Policy Usage of Sentiment Analysis

The sentiment analysis described can be used in the following areas:

  • Post questions on social media and analyze post comments
  • Analyze survey results for opinions and sentiment
  • Identify policy issues by gathering the most recurring negative opinions
  • Analyze the most positive opinions for policy solutions
  • Measure citizen’s satisfaction and receive feedback on actual policy outcomes
  • Track policy reaction and support over-time
  • Scrape the social media platforms or articles to collect the most discusses policy areas

Sentiment Analysis Issues to Consider

Some issues or biases to take into consideration when conducting sentiment analysis are:

(1) Subjectivity: There are many opinion based reviews.
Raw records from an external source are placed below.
/-
Copyright (c) 2026 the pub-hodgecm-mathlib formalisation cell (harness21).  Prover seat hodgecm-mathlib-K2E3-p32 (g0), HCML Track B «K2-LIT» (close-out strike line L4
`stub_StCharTS`), h413 = `stmt-HodgeConjecture-24833`, line `K2_E3_EllipticInputs`, unit U4 «Keys», PART «U4Keys» socket :155 (U4f-χ₁-ram-one-d0B)
`sig_K2E3KeysThmTwoContractingRamifiedCharOneDepthZeroNormTrivial` (cell «U4-RAM»; Z3-c SHARED FRAME v1 (K2E3-p03 (g9)), head «measurableSet_S_* ∕ Sh : the regions are Borel» of
(II)-a): THE SHELL REGIONS OF `N(L⁺_v)` ARE BOREL.  2026-09-04.
-/
import Summits.HodgeConjecture.HodgeConjecture.Theorems.K2E3BranchBHaarFactsN   -- ★ (R90-C10-p04) the frame's measure-theoretic currency on `N(L⁺_v)`; brings ★ `HeisenbergStrataMeasure` (`isOpen_setOf_valued_apply_lt_one`, `isClosed_setOf_valued_apply_le_one`), `cmBorelTriple`
import HarnessLib

/-!
# K2 ∕ E3 «EllipticInputs», unit U4 «Keys» — (U4f-χ₁-ram-one-d0B), frame-v1 head of (II)-a: THE SHELL REGIONS `S_gt = {|z|_w > 1}`, `S_ge = {|z|_w ≥ 1}`, `Sh 0 = {|z|_w = 1}`,
# `N₀ = {|z|_w ≤ 1}` OF `N(L⁺_v)` (`z = n₀₂`) ARE OPEN ∕ CLOSED, HENCE BOREL
# [Rogawski1990 §1.10; Keys1984 §7]

Cell `pub/hodgecm-mathlib`, crux H413 = `stmt-HodgeConjecture-24833`, route of record `HCCMUnconditional`; cell «U4-RAM» (Z3-c frame v1 `K2/K2E3-p03/g9/Z3c-frame.v1.txt`).  THEOREMS ONLY
(no `def`, no `instance`, no `notation`, no named-fact hypothesis, no `sorry`); lane `--supports stmt-HodgeConjecture-24833 --as helper`, count-neutral.  NOT THE PAYER.

THE POINT.  The entry `n ↦ z(n) = n₀₂ ∈ R = L ⊗ L⁺_v` is continuous on `N(L⁺_v) ≤ U(Φ₃)(L⁺_v) ≤ GL₃(R)`, and `{|x_w| < 1}` is open, `{|x_w| ≤ 1}` closed in `R` (★ `HeisenbergStrataMeasure` §1); so
the four regions of the Z3-c frame are preimages of open∕closed sets — the letters `hSgt`, `hSge`, `hSh0` (`MeasurableSet …`) of ★ `K2E3BranchBCasselmanPairEntries` ∕ `…ClosedForms` and
of the closing theorem 📤 `K2E3KeysThmTwoDepthZeroBranchBInert`, DISCHARGED for every Borel structure on `N(L⁺_v)`.
* `continuous_entry_zero_two`; `isOpen_setOf_one_lt_v`, `isClosed_setOf_one_le_v`, `isClosed_setOf_v_le_one`, `isClosed_setOf_v_eq_one`; `measurableSet_setOf_one_lt_v`,
  `measurableSet_setOf_one_le_v`, `measurableSet_setOf_v_le_one`, `measurableSet_setOf_v_eq_one`.
HONEST LABEL.  HC_CM is proved only modulo the 7 printed citations (2 remaining named inputs: hLiu418 = `stmt-HodgeConjecture-24832`, h413 = `stmt-HodgeConjecture-24833`) until rung 0
closes; count-neutral — this file does NOT pay the leaf; no printed citation is discharged.

## References
* [Rogawski1990] J. Rogawski, Ann. of Math. Stud. 123 (1990), §1.10 p. 9 (`N`, the entry `z`).
* [Keys1984] D. Keys, Compositio Math. 51 (1984), §7 Theorem (2) p. 126.
-/

set_option autoImplicit false
-- the mandated namespace has the single-problem summit's repeated segment (`HodgeConjecture.HodgeConjecture`)
set_option linter.dupNamespace false

noncomputable section

open NumberField IsDedekindDomain MeasureTheory
open scoped Matrix MatrixGroups WithZero Valued
open Literature.NumberTheory Literature.NumberTheory.Automorphic Literature.NumberTheory.Automorphic.UnitaryGroup

namespace Summit.HodgeConjecture.HodgeConjecture.Cruxes.H413.K2E3BranchBShellRegions

variable (L : Type) [Field L] [NumberField L] [IsCMField L] (v : HeightOneSpectrum (𝓞 ↥(maximalRealSubfield L)))
  (w : PlacesOver L v)

/-! ## §1 The entry `z = n₀₂` is continuous on `N(L⁺_v)` -/

/-- `n ↦ z(n) = n₀₂` is continuous on `N(L⁺_v)` (two subtype inclusions, `Units.val`, a matrix entry). [cite: Rogawski1990, §1.10 p. 9] -/
theorem continuous_entry_zero_two :
    Continuous (fun n : ↥(cmBorelTriple L 3 v).N => ((n : ↥(unitaryGroupOfForm (conjLocal L (IsCMField.complexConj L) v) (cmLocalForm L 3 v))) : GL (Fin 3) (LocalRing L v)).val 0 2) := by
  have h1 : Continuous (fun n : ↥(cmBorelTriple L 3 v).N => (n : ↥(unitaryGroupOfForm (conjLocal L (IsCMField.complexConj L) v) (cmLocalForm L 3 v)))) := continuous_subtype_val
  have h2 : Continuous (fun u : ↥(unitaryGroupOfForm (conjLocal L (IsCMField.complexConj L) v) (cmLocalForm L 3 v)) => (u : GL (Fin 3) (LocalRing L v))) := continuous_subtype_val
  have h3 : Continuous (fun g : GL (Fin 3) (LocalRing L v) => g.val) := Units.continuous_val
  exact (h3.comp (h2.comp h1)).matrix_elem 0 2

/-! ## §2 The regions are open ∕ closed -/

/-- **`S_gt = {|z|_w > 1}` is OPEN** in `N(L⁺_v)` (complement of the preimage of the closed `{|x_w| ≤ 1}`). [cite: Rogawski1990, §1.10 p. 9] [cite: Keys1984, §7] -/
theorem isOpen_setOf_one_lt_v : IsOpen {m : ↥(cmBorelTriple L 3 v).N | 1 < Valued.v (((((m : ↥(unitaryGroupOfForm (conjLocal L (IsCMField.complexConj L) v) (cmLocalForm L 3 v))) : GL (Fin 3) (LocalRing L v)) : Matrix (Fin 3) (Fin 3) (LocalRing L v)) 0 2) w)} := by
  have h : {m : ↥(cmBorelTriple L 3 v).N | 1 < Valued.v (((((m : ↥(unitaryGroupOfForm (conjLocal L (IsCMField.complexConj L) v) (cmLocalForm L 3 v))) : GL (Fin 3) (LocalRing L v)) : Matrix (Fin 3) (Fin 3) (LocalRing L v)) 0 2) w)} =
      (fun n : ↥(cmBorelTriple L 3 v).N => ((n : ↥(unitaryGroupOfForm (conjLocal L (IsCMField.complexConj L) v) (cmLocalForm L 3 v))) : GL (Fin 3) (LocalRing L v)).val 0 2) ⁻¹' {x : LocalRing L v | Valued.v (x w) ≤ 1}ᶜ :=
    Set.ext fun _ => by simp only [Set.mem_setOf_eq, Set.mem_preimage, Set.mem_compl_iff, not_le]
  rw [h]
  exact (isClosed_setOf_valued_apply_le_one L v w).isOpen_compl.preimage (continuous_entry_zero_two L v)

/-- **`S_ge = {|z|_w ≥ 1}` is CLOSED** in `N(L⁺_v)` (complement of the preimage of the open `{|x_w| < 1}`). [cite: Rogawski1990, §1.10 p. 9] [cite: Keys1984, §7] -/
theorem isClosed_setOf_one_le_v : IsClosed {m : ↥(cmBorelTriple L 3 v).N | 1 ≤ Valued.v (((((m : ↥(unitaryGroupOfForm (conjLocal L (IsCMField.complexConj L) v) (cmLocalForm L 3 v))) : GL (Fin 3) (LocalRing L v)) : Matrix (Fin 3) (Fin 3) (LocalRing L v)) 0 2) w)} := by
  have h : {m : ↥(cmBorelTriple L 3 v).N | 1 ≤ Valued.v (((((m : ↥(unitaryGroupOfForm (conjLocal L (IsCMField.complexConj L) v) (cmLocalForm L 3 v))) : GL (Fin 3) (LocalRing L v)) : Matrix (Fin 3) (Fin 3) (LocalRing L v)) 0 2) w)} =
      (fun n : ↥(cmBorelTriple L 3 v).N => ((n : ↥(unitaryGroupOfForm (conjLocal L (IsCMField.complexConj L) v) (cmLocalForm L 3 v))) : GL (Fin 3) (LocalRing L v)).val 0 2) ⁻¹' {x : LocalRing L v | Valued.v (x w) < 1}ᶜ :=
    Set.ext fun _ => by simp only [Set.mem_setOf_eq, Set.mem_preimage, Set.mem_compl_iff, not_lt]
  rw [h]
  exact (isOpen_setOf_valued_apply_lt_one L v w).isClosed_compl.preimage (continuous_entry_zero_two L v)

/-- **`N₀ = {|z|_w ≤ 1}` is CLOSED** in `N(L⁺_v)`. [cite: Rogawski1990, §1.10 p. 9] [cite: Keys1984, §7] -/
theorem isClosed_setOf_v_le_one : IsClosed {m : ↥(cmBorelTriple L 3 v).N | Valued.v (((((m : ↥(unitaryGroupOfForm (conjLocal L (IsCMField.complexConj L) v) (cmLocalForm L 3 v))) : GL (Fin 3) (LocalRing L v)) : Matrix (Fin 3) (Fin 3) (LocalRing L v)) 0 2) w) ≤ 1} :=
  (isClosed_setOf_valued_apply_le_one L v w).preimage (continuous_entry_zero_two L v)

/-- **`Sh 0 = {|z|_w = 1}` is CLOSED** in `N(L⁺_v)` (`= N₀ ∩ S_ge`). [cite: Rogawski1990, §1.10 p. 9] [cite: Keys1984, §7] -/
theorem isClosed_setOf_v_eq_one : IsClosed {m : ↥(cmBorelTriple L 3 v).N | Valued.v (((((m : ↥(unitaryGroupOfForm (conjLocal L (IsCMField.complexConj L) v) (cmLocalForm L 3 v))) : GL (Fin 3) (LocalRing L v)) : Matrix (Fin 3) (Fin 3) (LocalRing L v)) 0 2) w) = 1} := by
  have h : {m : ↥(cmBorelTriple L 3 v).N | Valued.v (((((m : ↥(unitaryGroupOfForm (conjLocal L (IsCMField.complexConj L) v) (cmLocalForm L 3 v))) : GL (Fin 3) (LocalRing L v)) : Matrix (Fin 3) (Fin 3) (LocalRing L v)) 0 2) w) = 1} = {m : ↥(cmBorelTriple L 3 v).N | Valued.v (((((m : ↥(unitaryGroupOfForm (conjLocal L (IsCMField.complexConj L) v) (cmLocalForm L 3 v))) : GL (Fin 3) (LocalRing L v)) : Matrix (Fin 3) (Fin 3) (LocalRing L v)) 0 2) w) ≤ 1} ∩ {m : ↥(cmBorelTriple L 3 v).N | 1 ≤ Valued.v (((((m : ↥(unitaryGroupOfForm (conjLocal L (IsCMField.complexConj L) v) (cmLocalForm L 3 v))) : GL (Fin 3) (LocalRing L v)) : Matrix (Fin 3) (Fin 3) (LocalRing L v)) 0 2) w)} :=
    Set.ext fun _ => by simp only [Set.mem_setOf_eq, Set.mem_inter_iff]; exact le_antisymm_iff
  rw [h]
  exact (isClosed_setOf_v_le_one L v w).inter (isClosed_setOf_one_le_v L v w)

/-! ## §3 Hence Borel -/

/-- `S_gt` is Borel — the letter `hSgt`. [cite: Keys1984, §7] -/
theorem measurableSet_setOf_one_lt_v [MeasurableSpace ↥(cmBorelTriple L 3 v).N] [BorelSpace ↥(cmBorelTriple L 3 v).N] : MeasurableSet {m : ↥(cmBorelTriple L 3 v).N | 1 < Valued.v (((((m : ↥(unitaryGroupOfForm (conjLocal L (IsCMField.complexConj L) v) (cmLocalForm L 3 v))) : GL (Fin 3) (LocalRing L v)) : Matrix (Fin 3) (Fin 3) (LocalRing L v)) 0 2) w)} :=
  (isOpen_setOf_one_lt_v L v w).measurableSet

/-- `S_ge` is Borel — the letter `hSge`. [cite: Keys1984, §7] -/
theorem measurableSet_setOf_one_le_v [MeasurableSpace ↥(cmBorelTriple L 3 v).N] [BorelSpace ↥(cmBorelTriple L 3 v).N] : MeasurableSet {m : ↥(cmBorelTriple L 3 v).N | 1 ≤ Valued.v (((((m : ↥(unitaryGroupOfForm (conjLocal L (IsCMField.complexConj L) v) (cmLocalForm L 3 v))) : GL (Fin 3) (LocalRing L v)) : Matrix (Fin 3) (Fin 3) (LocalRing L v)) 0 2) w)} :=
  (isClosed_setOf_one_le_v L v w).measurableSet

/-- `N₀ = {|z|_w ≤ 1}` is Borel. [cite: Keys1984, §7] -/
theorem measurableSet_setOf_v_le_one [MeasurableSpace ↥(cmBorelTriple L 3 v).N] [BorelSpace ↥(cmBorelTriple L 3 v).N] : MeasurableSet {m : ↥(cmBorelTriple L 3 v).N | Valued.v (((((m : ↥(unitaryGroupOfForm (conjLocal L (IsCMField.complexConj L) v) (cmLocalForm L 3 v))) : GL (Fin 3) (LocalRing L v)) : Matrix (Fin 3) (Fin 3) (LocalRing L v)) 0 2) w) ≤ 1} :=
  (isClosed_setOf_v_le_one L v w).measurableSet

/-- `Sh 0` is Borel — the letter `hSh0`. [cite: Keys1984, §7] -/
theorem measurableSet_setOf_v_eq_one [MeasurableSpace ↥(cmBorelTriple L 3 v).N] [BorelSpace ↥(cmBorelTriple L 3 v).N] : MeasurableSet {m : ↥(cmBorelTriple L 3 v).N | Valued.v (((((m : ↥(unitaryGroupOfForm (conjLocal L (IsCMField.complexConj L) v) (cmLocalForm L 3 v))) : GL (Fin 3) (LocalRing L v)) : Matrix (Fin 3) (Fin 3) (LocalRing L v)) 0 2) w) = 1} :=
  (isClosed_setOf_v_eq_one L v w).measurableSet

end Summit.HodgeConjecture.HodgeConjecture.Cruxes.H413.K2E3BranchBShellRegions

end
A way to overcome this is to look at subjectivity scores that can also be derived via the sentiment analysis tools.
(2) Sarcasm: People sometime mean the opposite of they write, therefore, when analyzing content from social media, a suitable analysis tool should be used that can interpret slang language better (like Vader).
(3) Context: The context is very important as the same word or sentences can have two different meanings. For instance, an answer of "All of it", can be both answered towards a question asking "What do you dislike about a policy?" and also a question that asks "What do you like about a policy?". Therefore, taking a sample of sentences and analyzing the context helps overcoming this issue.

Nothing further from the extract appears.